_PROBLEM DETAILS_
Please count how many lines in the entries below contain "presheaf" and reply with the figure alone.

● ● ● ●

/-! ## hB from its content over the exceptional locus -/

/-- **Stub hB (`stub_pair_orbitBlowupClaim`: de Jong 1996, 3.4, the Claim (ii)–(iii) for ONE
blowing up `π : X₁ ⟶ X` of the reduced orbit closure `Z = cl(G · x)` of a codimension-2 singular
point) FROM ITS CONTENT OVER THE EXCEPTIONAL LOCUS — all clauses but quasi-splitness** (which is
`quasiSplit_comp_of_isBlowup_vanishingIdeal`; hB is `⟨h.1, quasiSplit…, h.2⟩` of the two). Binders:
those of the registered stub that are used (the action on the base `ρY`, the `G`-stability and
`G`-strictness of `D`, the equivariance of `f`, the finiteness of `G`, the projectivity of `Y` and
quasi-splitness play no role here), plus the statements that the printed proof reads off the three
charts of the blow-up of `Spec B'`, `B' = A[u, v]/(uv - t₁^{n₁} ⋯ t_r^{n_r})`, in `(u, v, t₁)` (p. 64)
at the points OVER `Z`: (H1) `π ≫ f` is flat at the points over `Z`; (H2) the closed points over `Z`
of the geometric fibres of `π ≫ f` are nonsingular points of curves or ordinary double points
("This scheme is smooth over `k`, except at the maximal ideal `(u, t₁')`"); (H3) the fibres of `π`
over the points of `Z` are geometrically connected (the conics `{UV = c W²}`); (H5) a
codimension-`≤ 2` singular point of `X₁` over `Z` lies over the orbit `G · x` itself with
`n + 2 = n(x)` ("The "new" component `T̃` lying over `T` is given by `u' = v' = t₁ = 0` … Clearly,
`n_T` has dropped by 2"); (H6) over `Z`, `π` is injective on codimension-`≤ 2` singular points ("at
most one such `T̃`"). Conclusion: clauses (a), (c)–(g) of hB. Proof: `Z ⊆ Sing(X)` (the regular
locus is open, `G` acts by automorphisms), so `I(Z) ≠ 0` and `π` is a modification; `Z ⊆ f⁻¹(D)`
(3.1); over `X ∖ Z` the blow-up `π` is an isomorphism (Stacks 02OS), whence 2.21
(`isSemiStableCurve_comp_of_isBlowup_vanishingIdeal`), smoothness over `Y ∖ D`
(`(π ≫ f)|_{Y∖D} = π| ≫ f|` with `π|` an isomorphism), and the clauses of (iii) off `Z` (stalk
isomorphisms preserve regularity, dimension and `n`, `Scheme.Hom.nodeThickness_comp_eq_of_isIso_stalkMap`;
injectivity off `Z`); over `Z` they are (H1)–(H3), (H5)–(H6).
[cite: DeJong1996, 3.4 Claim (ii)–(iii), pp. 63–64] [cite: DeJong1997, proof of Prop. 5.11, p. 618] -/
theorem stub_pair_orbitBlowupClaim_core_of_centre (k : Type) [Field k] (Y : Scheme.{0}) [IsIntegral Y]
    (q : Y ⟶ Spec (.of k)) (hreg : Scheme.IsRegular Y) (D : Set Y)
    (hD : IsStrictNormalCrossingsDivisor Y D) (G : Type) [Group G]
    (X : Scheme.{0}) [IsIntegral X] (f : X ⟶ Y) (ρX : G →* Aut X)
    (hprojX : Motives.IsProjectiveOver (Over.mk (f ≫ q)))
    (hss : IsSemiStableCurve f)
    (hsm : Smooth (f ∣_ ⟨Dᶜ, hD.isClosed.isOpen_compl⟩))
    (x : X) (hx : x ∈ Scheme.singularLocusCodimLE X 2) (X₁ : Scheme.{0}) (π : X₁ ⟶ X)
    (hπ : IsBlowup π (Scheme.IdealSheafData.vanishingIdeal
      ⟨closure (Set.range fun g : G => (ρX g).hom.base x), isClosed_closure⟩))
    (hflat : ∀ x' : X₁, π.base x' ∈ closure (Set.range fun g : G => (ρX g).hom.base x) →
      ((π ≫ f).stalkMap x').hom.Flat)
    (hnodal : ∀ (K : Type) [Field K] [IsAlgClosed K] (s : Spec (.of K) ⟶ Y)
      (x' : ↥(pullback (π ≫ f) s)), IsClosed ({x'} : Set ↥(pullback (π ≫ f) s)) →
      π.base ((pullback.fst (π ≫ f) s).base x') ∈
        closure (Set.range fun g : G => (ρX g).hom.base x) →
        (IsRegularLocalRing ((pullback (π ≫ f) s).presheaf.stalk x') ∧
            ringKrullDim ((pullback (π ≫ f) s).presheaf.stalk x') = 1) ∨
          IsOrdinaryDoublePoint K x')
    (hconn : ∀ (K : Type) [Field K] [IsAlgClosed K] (c : Spec (.of K) ⟶ X),
      Set.range c.base ⊆ closure (Set.range fun g : G => (ρX g).hom.base x) →
        ConnectedSpace ↥(pullback π c))
    (hnew : ∀ x₁ ∈ Scheme.singularLocusCodimLE X₁ 2,
      π.base x₁ ∈ closure (Set.range fun g : G => (ρX g).hom.base x) →
        π.base x₁ ∈ Set.range (fun g : G => (ρX g).hom.base x) ∧
          Scheme.Hom.nodeThickness (π ≫ f) x₁ + 2 = Scheme.Hom.nodeThickness f x)
    (huniq : ∀ x₁ ∈ Scheme.singularLocusCodimLE X₁ 2, ∀ x₁' ∈ Scheme.singularLocusCodimLE X₁ 2,
      π.base x₁ ∈ closure (Set.range fun g : G => (ρX g).hom.base x) →
        π.base x₁ = π.base x₁' → x₁ = x₁') :
    IsSemiStableCurve (π ≫ f) ∧
    Smooth ((π ≫ f) ∣_ ⟨Dᶜ, hD.isClosed.isOpen_compl⟩) ∧
    Set.MapsTo π.base (Scheme.singularLocusCodimLE X₁ 2) (Scheme.singularLocusCodimLE X 2) ∧
    Set.InjOn π.base (Scheme.singularLocusCodimLE X₁ 2) ∧
    (∀ x₁ ∈ Scheme.singularLocusCodimLE X₁ 2,
      π.base x₁ ∉ Set.range (fun g : G => (ρX g).hom.base x) →
        Scheme.Hom.nodeThickness (π ≫ f) x₁ = Scheme.Hom.nodeThickness f (π.base x₁)) ∧
    (∀ x₁ ∈ Scheme.singularLocusCodimLE X₁ 2,
      π.base x₁ ∈ Set.range (fun g : G => (ρX g).hom.base x) →
        Scheme.Hom.nodeThickness (π ≫ f) x₁ + 2 = Scheme.Hom.nodeThickness f x) := by
  haveI : IsNoetherian X := DeJong1996.isNoetherian_of_isProjectiveOver (f ≫ q) hprojX
  haveI : IsLocallyNoetherian Y := isLocallyNoetherian_base hss
  haveI : IsProper (f ≫ q) := Motives.IsProjectiveOver.isProper (X := Over.mk (f ≫ q)) hprojX
  -- `Z = cl(G · x) ⊆ Sing(X)`, `Z ⊆ f⁻¹(D)`, `I(Z) ≠ 0`
  have hOsing : ∀ y ∈ Set.range (fun g : G => (ρX g).hom.base x),
      ¬ IsRegularLocalRing (X.presheaf.stalk y) := by
    rintro _ ⟨g, rfl⟩
    exact (mem_singularLocusCodimLE_of_iso (ρX g) hx).1
  have hZsing : ∀ y ∈ closure (Set.range fun g : G => (ρX g).hom.base x),
      ¬ IsRegularLocalRing (X.presheaf.stalk y) := fun y hy =>
    closure_subset_not_isRegularLocalRing f q hOsing hy
  have hZD : ∀ y ∈ closure (Set.range fun g : G => (ρX g).hom.base x), f.base y ∈ D := fun y hy =>
    apply_mem_of_not_isRegularLocalRing_of_smooth hreg f hD.isClosed hsm (hZsing y hy)
  have hne : vanishingIdeal ⟨closure (Set.range fun g : G => (ρX g).hom.base x), isClosed_closure⟩ ≠ ⊥ :=
    vanishingIdeal_ne_bot_of_not_isRegularLocalRing isClosed_closure hZsing
  -- off `Z`, `π` is a local isomorphism
  have hiso : ∀ {x' : X₁}, π.base x' ∉ closure (Set.range fun g : G => (ρX g).hom.base x) →
      IsIso (π.stalkMap x') := fun h =>
    isIso_stalkMap_of_isBlowup_vanishingIdeal_of_notMem isClosed_closure hπ h
  refine ⟨isSemiStableCurve_comp_of_isBlowup_vanishingIdeal f hss isClosed_closure hne hπ hflat
      hnodal hconn, ?_, fun x₁ hx₁ => ?_, fun x₁ hx₁ x₁' hx₁' heq => ?_,
    fun x₁ hx₁ hO => ?_, fun x₁ hx₁ hO => (hnew x₁ hx₁ (subset_closure hO)).2⟩
  · -- smooth over `Y ∖ D`
    let V : Y.Opens := ⟨Dᶜ, hD.isClosed.isOpen_compl⟩
    haveI : Smooth (f ∣_ V) := hsm
    haveI : IsIso (π ∣_ (f ⁻¹ᵁ V)) := hπ.isIso_morphismRestrict (U := f ⁻¹ᵁ V) (by
      refine Set.disjoint_left.mpr fun y hyV hyZ => ?_
      have hyZ' : y ∈ closure (Set.range fun g : G => (ρX g).hom.base x) := by
        have h2 : y ∈ ((vanishingIdeal ⟨closure (Set.range fun g : G => (ρX g).hom.base x),
          isClosed_closure⟩).support : Set X) := hyZ
        rwa [Scheme.IdealSheafData.coe_support_vanishingIdeal] at h2
      exact hyV (hZD y hyZ'))
    haveI : IsOpenImmersion (π ∣_ (f ⁻¹ᵁ V)) := IsOpenImmersion.of_isIso _
    have h1 : Smooth (π ∣_ (f ⁻¹ᵁ V)) := inferInstance
    have hc : (π ≫ f) ∣_ V = (π ∣_ (f ⁻¹ᵁ V)) ≫ (f ∣_ V) := morphismRestrict_comp π f V
    show Smooth ((π ≫ f) ∣_ V)
    rw [hc]
    exact MorphismProperty.comp_mem @Smooth _ _ h1 hsm
  · -- codimension-2 singular points go to codimension-2 singular points
    by_cases hZ : π.base x₁ ∈ closure (Set.range fun g : G => (ρX g).hom.base x)
    · obtain ⟨⟨g, hg⟩, -⟩ := hnew x₁ hx₁ hZ
      rw [← hg]
      exact mem_singularLocusCodimLE_of_iso (ρX g) hx
    · haveI := hiso hZ
      exact (mem_singularLocusCodimLE_iff_of_isIso_stalkMap π x₁ 2).mp hx₁
  · -- injectivity on codimension-2 singular points
    by_cases hZ : π.base x₁ ∈ closure (Set.range fun g : G => (ρX g).hom.base x)
    · exact huniq x₁ hx₁ x₁' hx₁' hZ heq
    · have hZ' : π.base x₁' ∉ closure (Set.range fun g : G => (ρX g).hom.base x) := heq ▸ hZ
      exact injOn_of_isBlowup_vanishingIdeal isClosed_closure hπ hZ hZ' heq
  · -- `n` is preserved off the orbit
    have hZ : π.base x₁ ∉ closure (Set.range fun g : G => (ρX g).hom.base x) := fun hZ =>
      hO (hnew x₁ hx₁ hZ).1
    haveI := hiso hZ
    exact Scheme.Hom.nodeThickness_comp_eq_of_isIso_stalkMap π f x₁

● ● ● ●

_WRITTEN SOLUTION_
4